Version 6.8 of Quantum Espresso has been benchmarked on Bebop on the Broadwell, Knights Landing, and Swing. These builds can be found in subfolders of /soft/espresso/6.8/{bdw,knl-omp, and swing}. There are sample bash scripts in the /soft/espresso/6.8/{bdw,knl-omp, and swing}/examples folders which can be submitted as batch jobs through slurm (sbatch) for each architecture.
On the PSIWAT benchmark, the KNL nodes are 40% faster than the Broadwell nodes. Since the cost of a KNL node is about 60% of a BDW node the KNL nodes are the most cost-efficient architecture to run Quantum Espresso on bebop.

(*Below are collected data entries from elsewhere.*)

import Mathlib
import Summits.ValiantsHypothesis.ValiantsHypothesis.Theorems.NewtonUnitEquationsDissociatedUniformTotalsLawChains
import Summits.ValiantsHypothesis.ValiantsHypothesis.Theorems.NewtonUnitEquationsDissociatedUniformTotalsLawHexagon
import HarnessLib

/-!
# Crux `NewtonUnitEquations.DissociatedUniform` (stmt-ValiantsHypothesis-5905): EXCHANGE and one-sided REDUCTION lemmas for
# class tops on the cyclically-unimodal stratum (tools of the triple chain localisation `…TotalsLawTripleChains`)

Setting of `…TotalsLawChains` with THREE curves `a b c : ZMod q → ℝ²` and a weight `w` making the label sequences
`⟨w, a·⟩, ⟨w, b·⟩, ⟨w, c·⟩` cyclically unimodal (`CycUnimodalAt _ n d`: mode `m = n + d`, descending arc `m, m+1, …` of
length `q − 1 − d`, ascending arc `…, m − 1, m` of length `d`).  For a strict `w`-top `p` of the Finset model `classFin a b c s` of
class `s`:
* `classFin_swap12 / _rotate / _swap23 / _swap13` — the class is symmetric in the three curves (from `classPts_swap/rotate`);
* `eq_of_dominates₃` — a class triple weighing at least `⟨w, p⟩` represents `p`;
* `exchange_fwd_bwd` — TWO-LETTER EXCHANGE: if `p = u(m_u + i) + v y + t(m_t − k)` with the first letter `i` steps down the
  descending arc and the third `k` steps down the ascending arc, then moving both `r ≤ min(i,k)` steps towards their modes gives
  another representation of `p` (class preserved, weight not smaller, strictness);
* `chain_of_forward` / `chain_of_backward` — ONE-SIDED REDUCTION: three letters on the descending (resp. ascending) arcs with
  offsets `i, j, k` can be replaced by componentwise smaller offsets with `i' + j' + k' < q` (subtract the multiple `q⌊(i+j+k)/q⌋`
  greedily; the residue and hence the class is unchanged, the weight does not drop).
Honest label: bookkeeping lemmas; no law is proved here; nothing bears on VP ≠ VNP.
[folklore: exchange / domination arguments for separable objectives with unimodal summands]
-/

set_option linter.dupNamespace false -- `ValiantsHypothesis.ValiantsHypothesis` (summit = problem) in every name

open scoped BigOperators Pointwise

namespace Summit.ValiantsHypothesis.ValiantsHypothesis.Theorems.NewtonUnitEquationsDissociatedUniform

namespace TotalsLaw

open Literature.Computability.AlgebraicComplexity.KPTT.PlanarMinkowski

section TripleExchange

variable {q : ℕ} [NeZero q]

variable (a b c : ZMod q → (Fin 2 → ℝ))

/-- The Finset model of a class is symmetric under swapping the first two curves. [folklore] -/
theorem classFin_swap12 (s : ZMod q) : classFin a b c s = classFin b a c s :=
  Finset.coe_injective (by rw [coe_classFin, coe_classFin, classPts_swap])

/-- … under the cyclic rotation of the three curves. [folklore] -/
theorem classFin_rotate (s : ZMod q) : classFin a b c s = classFin b c a s :=
  Finset.coe_injective (by rw [coe_classFin, coe_classFin, classPts_rotate])

/-- … under swapping the last two curves. [folklore] -/
theorem classFin_swap23 (s : ZMod q) : classFin a b c s = classFin a c b s := by
  rw [classFin_rotate a b c, classFin_rotate b c a, classFin_swap12 c a b]

/-- … under swapping the first and the last curve. [folklore] -/
theorem classFin_swap13 (s : ZMod q) : classFin a b c s = classFin c b a s := by
  rw [classFin_rotate a b c, classFin_swap12 b c a]

/-- **Domination.**  A class triple weighing at least as much as the strict top IS the strict top. [folklore] -/
theorem eq_of_dominates₃ {w : Fin 2 → ℝ} {s x y z : ZMod q} {p : Fin 2 → ℝ}
    (htop : IsStrictTop w (classFin a b c s) p) (hsum : x + y + z = s) (hval : w ⬝ᵥ p ≤ w ⬝ᵥ (a x + b y + c z)) :
    p = a x + b y + c z := by
  by_contra hne
  have := htop.lt (mem_classFin_of_sum_eq hsum) (Ne.symm hne)
  linarith

/-- **Two-letter exchange.**  If the strict top `p` of class `s` is represented with the FIRST letter `i` steps after its mode on
the descending arc and the THIRD letter `k` steps before its mode on the ascending arc, then for every `t ≤ min(i, k)` moving both
letters `t` steps towards their modes gives another representation of `p` (the moved triple stays in the class and weighs at least
as much).  Stated for curves `(u, v, t)` in the three positions; the other position pairs follow from the symmetries of `classFin`.
[folklore] -/
theorem exchange_fwd_bwd (u v t : ZMod q → (Fin 2 → ℝ)) {w : Fin 2 → ℝ} {nu nt : ZMod q} {du dt : ℕ}
    (hu : CycUnimodalAt (fun x => w ⬝ᵥ u x) nu du) (ht : CycUnimodalAt (fun z => w ⬝ᵥ t z) nt dt)
    {s y : ZMod q} {p : Fin 2 → ℝ} (htop : IsStrictTop w (classFin u v t s) p) {i k : ℕ} (hi : du + i < q) (hk : k ≤ dt)
    (hsum : nu + (du : ZMod q) + (i : ZMod q) + y + (nt + (dt : ZMod q) - (k : ZMod q)) = s)
    (hp : p = u (nu + (du : ZMod q) + (i : ZMod q)) + v y + t (nt + (dt : ZMod q) - (k : ZMod q))) :
    ∀ r : ℕ, r ≤ i → r ≤ k →
      p = u (nu + (du : ZMod q) + ((i - r : ℕ) : ZMod q)) + v y + t (nt + (dt : ZMod q) - ((k - r : ℕ) : ZMod q)) := by
  intro r
  induction r with
  | zero => intro _ _; simpa using hp
  | succ r ih =>
    intro hri hrk
    have hrep := ih (by omega) (by omega)
    -- the moved triple is in the class
    have hsum' : nu + (du : ZMod q) + ((i - (r + 1) : ℕ) : ZMod q) + y +
        (nt + (dt : ZMod q) - ((k - (r + 1) : ℕ) : ZMod q)) = s := by
      rw [Nat.cast_sub hri, Nat.cast_sub hrk]
      push_cast
      linear_combination hsum
    -- and weighs at least as much as the representation at step `r`
    have h1 : w ⬝ᵥ u (nu + (du : ZMod q) + ((i - r : ℕ) : ZMod q)) ≤
        w ⬝ᵥ u (nu + (du : ZMod q) + ((i - (r + 1) : ℕ) : ZMod q)) :=
      hu.le_of_desc (i := i - r) (i' := i - (r + 1)) (by omega) (by omega)
    have h2 : w ⬝ᵥ t (nt + (dt : ZMod q) - ((k - r : ℕ) : ZMod q)) ≤
        w ⬝ᵥ t (nt + (dt : ZMod q) - ((k - (r + 1) : ℕ) : ZMod q)) :=
      ht.le_of_asc (i := k - r) (i' := k - (r + 1)) (by omega) (by omega)
    refine eq_of_dominates₃ u v t htop hsum' ?_
    rw [hrep, dotProduct_add, dotProduct_add, dotProduct_add, dotProduct_add]
    linarith

variable {a b c}

omit [NeZero q] in
/-- A natural multiple of `q` vanishes in `ZMod q`. [folklore] -/
theorem natCast_mul_div_eq_zero (S : ℕ) : ((q * (S / q) : ℕ) : ZMod q) = 0 := by
  push_cast
  rw [ZMod.natCast_self, zero_mul]

/-- **Forward reduction.**  A representation of the strict top with all three letters on the descending arcs after the modes
(offsets `i, j, k`, any sizes) yields one with componentwise smaller offsets summing to `< q` (offsets of total `≥ q` are dominated by
smaller offsets of the same residue). [folklore] -/
theorem chain_of_forward {w : Fin 2 → ℝ} {nα nβ nγ : ZMod q} {dα dβ dγ : ℕ}
    (hα : CycUnimodalAt (fun x => w ⬝ᵥ a x) nα dα) (hβ : CycUnimodalAt (fun y => w ⬝ᵥ b y) nβ dβ)
    (hγ : CycUnimodalAt (fun z => w ⬝ᵥ c z) nγ dγ) {s : ZMod q} {p : Fin 2 → ℝ}
    (htop : IsStrictTop w (classFin a b c s) p) {i j k : ℕ} (hi : dα + i < q) (hj : dβ + j < q) (hk : dγ + k < q)
    (hsum : nα + (dα : ZMod q) + (i : ZMod q) + (nβ + (dβ : ZMod q) + (j : ZMod q)) + (nγ + (dγ : ZMod q) + (k : ZMod q)) = s)
    (hp : p = a (nα + (dα : ZMod q) + (i : ZMod q)) + b (nβ + (dβ : ZMod q) + (j : ZMod q)) +
      c (nγ + (dγ : ZMod q) + (k : ZMod q))) :
    ∃ i' j' k' : ℕ, dα + i' < q ∧ dβ + j' < q ∧ dγ + k' < q ∧ i' + j' + k' < q ∧
      nα + (dα : ZMod q) + (nβ + (dβ : ZMod q)) + (nγ + (dγ : ZMod q)) + ((i' + j' + k' : ℕ) : ZMod q) = s ∧
      p = a (nα + (dα : ZMod q) + (i' : ZMod q)) + b (nβ + (dβ : ZMod q) + (j' : ZMod q)) +
        c (nγ + (dγ : ZMod q) + (k' : ZMod q)) := by
  set S := i + j + k with hS
  have hdm : q * (S / q) + S % q = S := Nat.div_add_mod S q
  have hmod : S % q < q := Nat.mod_lt _ (Nat.pos_of_ne_zero (NeZero.ne q))
  set D := q * (S / q) with hD
  have hD0 : ((D : ℕ) : ZMod q) = 0 := natCast_mul_div_eq_zero S
  -- greedy componentwise reduction by `D` in total
  set i' := i - D with hi'
  set j' := j - (D - i) with hj'
  set k' := k - (D - i - j) with hk'
  have htot : i' + j' + k' + D = i + j + k := by omega
  have hlt : i' + j' + k' < q := by omega
  have hcast : (i' : ZMod q) + (j' : ZMod q) + (k' : ZMod q) = (i : ZMod q) + (j : ZMod q) + (k : ZMod q) := by
    have h := congrArg (fun n : ℕ => (n : ZMod q)) htot
    simp only [Nat.cast_add, hD0, add_zero] at h
    exact h
  have hsum' : nα + (dα : ZMod q) + (i' : ZMod q) + (nβ + (dβ : ZMod q) + (j' : ZMod q)) +
      (nγ + (dγ : ZMod q) + (k' : ZMod q)) = s := by
    linear_combination hsum + hcast
  refine ⟨i', j', k', by omega, by omega, by omega, hlt, ?_, ?_⟩
  · push_cast; linear_combination hsum + hcast
  · have h1 : w ⬝ᵥ a (nα + (dα : ZMod q) + (i : ZMod q)) ≤ w ⬝ᵥ a (nα + (dα : ZMod q) + (i' : ZMod q)) :=
      hα.le_of_desc (by omega) hi
    have h2 : w ⬝ᵥ b (nβ + (dβ : ZMod q) + (j : ZMod q)) ≤ w ⬝ᵥ b (nβ + (dβ : ZMod q) + (j' : ZMod q)) :=
      hβ.le_of_desc (by omega) hj
    have h3 : w ⬝ᵥ c (nγ + (dγ : ZMod q) + (k : ZMod q)) ≤ w ⬝ᵥ c (nγ + (dγ : ZMod q) + (k' : ZMod q)) :=
      hγ.le_of_desc (by omega) hk
    refine eq_of_dominates₃ a b c htop hsum' ?_
    rw [hp, dotProduct_add, dotProduct_add, dotProduct_add, dotProduct_add]
    linarith

/-- **Backward reduction** (mirror image of `chain_of_forward`: letters on the ascending arcs before the modes). [folklore] -/
theorem chain_of_backward {w : Fin 2 → ℝ} {nα nβ nγ : ZMod q} {dα dβ dγ : ℕ}
    (hα : CycUnimodalAt (fun x => w ⬝ᵥ a x) nα dα) (hβ : CycUnimodalAt (fun y => w ⬝ᵥ b y) nβ dβ)
    (hγ : CycUnimodalAt (fun z => w ⬝ᵥ c z) nγ dγ) {s : ZMod q} {p : Fin 2 → ℝ}
    (htop : IsStrictTop w (classFin a b c s) p) {i j k : ℕ} (hi : i ≤ dα) (hj : j ≤ dβ) (hk : k ≤ dγ)
    (hsum : nα + (dα : ZMod q) - (i : ZMod q) + (nβ + (dβ : ZMod q) - (j : ZMod q)) + (nγ + (dγ : ZMod q) - (k : ZMod q)) = s)
    (hp : p = a (nα + (dα : ZMod q) - (i : ZMod q)) + b (nβ + (dβ : ZMod q) - (j : ZMod q)) +
      c (nγ + (dγ : ZMod q) - (k : ZMod q))) :
    ∃ i' j' k' : ℕ, i' ≤ dα ∧ j' ≤ dβ ∧ k' ≤ dγ ∧ i' + j' + k' < q ∧
      nα + (dα : ZMod q) + (nβ + (dβ : ZMod q)) + (nγ + (dγ : ZMod q)) - ((i' + j' + k' : ℕ) : ZMod q) = s ∧
      p = a (nα + (dα : ZMod q) - (i' : ZMod q)) + b (nβ + (dβ : ZMod q) - (j' : ZMod q)) +
        c (nγ + (dγ : ZMod q) - (k' : ZMod q)) := by
  set S := i + j + k with hS
  have hdm : q * (S / q) + S % q = S := Nat.div_add_mod S q
  have hmod : S % q < q := Nat.mod_lt _ (Nat.pos_of_ne_zero (NeZero.ne q))
  set D := q * (S / q) with hD
  have hD0 : ((D : ℕ) : ZMod q) = 0 := natCast_mul_div_eq_zero S
  set i' := i - D with hi'
  set j' := j - (D - i) with hj'
  set k' := k - (D - i - j) with hk'
  have htot : i' + j' + k' + D = i + j + k := by omega
  have hlt : i' + j' + k' < q := by omega
  have hcast : (i' : ZMod q) + (j' : ZMod q) + (k' : ZMod q) = (i : ZMod q) + (j : ZMod q) + (k : ZMod q) := by
    have h := congrArg (fun n : ℕ => (n : ZMod q)) htot
    simp only [Nat.cast_add, hD0, add_zero] at h
    exact h
  have hsum' : nα + (dα : ZMod q) - (i' : ZMod q) + (nβ + (dβ : ZMod q) - (j' : ZMod q)) +
      (nγ + (dγ : ZMod q) - (k' : ZMod q)) = s := by
    linear_combination hsum - hcast
  refine ⟨i', j', k', by omega, by omega, by omega, hlt, ?_, ?_⟩
  · push_cast; linear_combination hsum - hcast
  · have h1 : w ⬝ᵥ a (nα + (dα : ZMod q) - (i : ZMod q)) ≤ w ⬝ᵥ a (nα + (dα : ZMod q) - (i' : ZMod q)) :=
      hα.le_of_asc (by omega) hi
    have h2 : w ⬝ᵥ b (nβ + (dβ : ZMod q) - (j : ZMod q)) ≤ w ⬝ᵥ b (nβ + (dβ : ZMod q) - (j' : ZMod q)) :=
      hβ.le_of_asc (by omega) hj
    have h3 : w ⬝ᵥ c (nγ + (dγ : ZMod q) - (k : ZMod q)) ≤ w ⬝ᵥ c (nγ + (dγ : ZMod q) - (k' : ZMod q)) :=
      hγ.le_of_asc (by omega) hk
    refine eq_of_dominates₃ a b c htop hsum' ?_
    rw [hp, dotProduct_add, dotProduct_add, dotProduct_add, dotProduct_add]
    linarith

end TripleExchange

end TotalsLaw

end Summit.ValiantsHypothesis.ValiantsHypothesis.Theorems.NewtonUnitEquationsDissociatedUniform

Note that there was not enough memory to run the PSIWAT benchmark on one KNL node or one GPU.
Two GPUs on a swing node are five times faster than two KNL nodes and eight times faster than two BDW nodes. A pair of GPUs are faster throughput than sixteen BDW or KNL nodes for the PSIWAT benchmark.
Unfortunately, the number of GPUs is limited to the number of pools (k-points) in Quantum Espresso and the GPU memory. If your job dies on one GPU, try running on more GPUs to access more GPU memory. The GPUs are a good option to improve the throughput of your Quantum Espresso Simulations.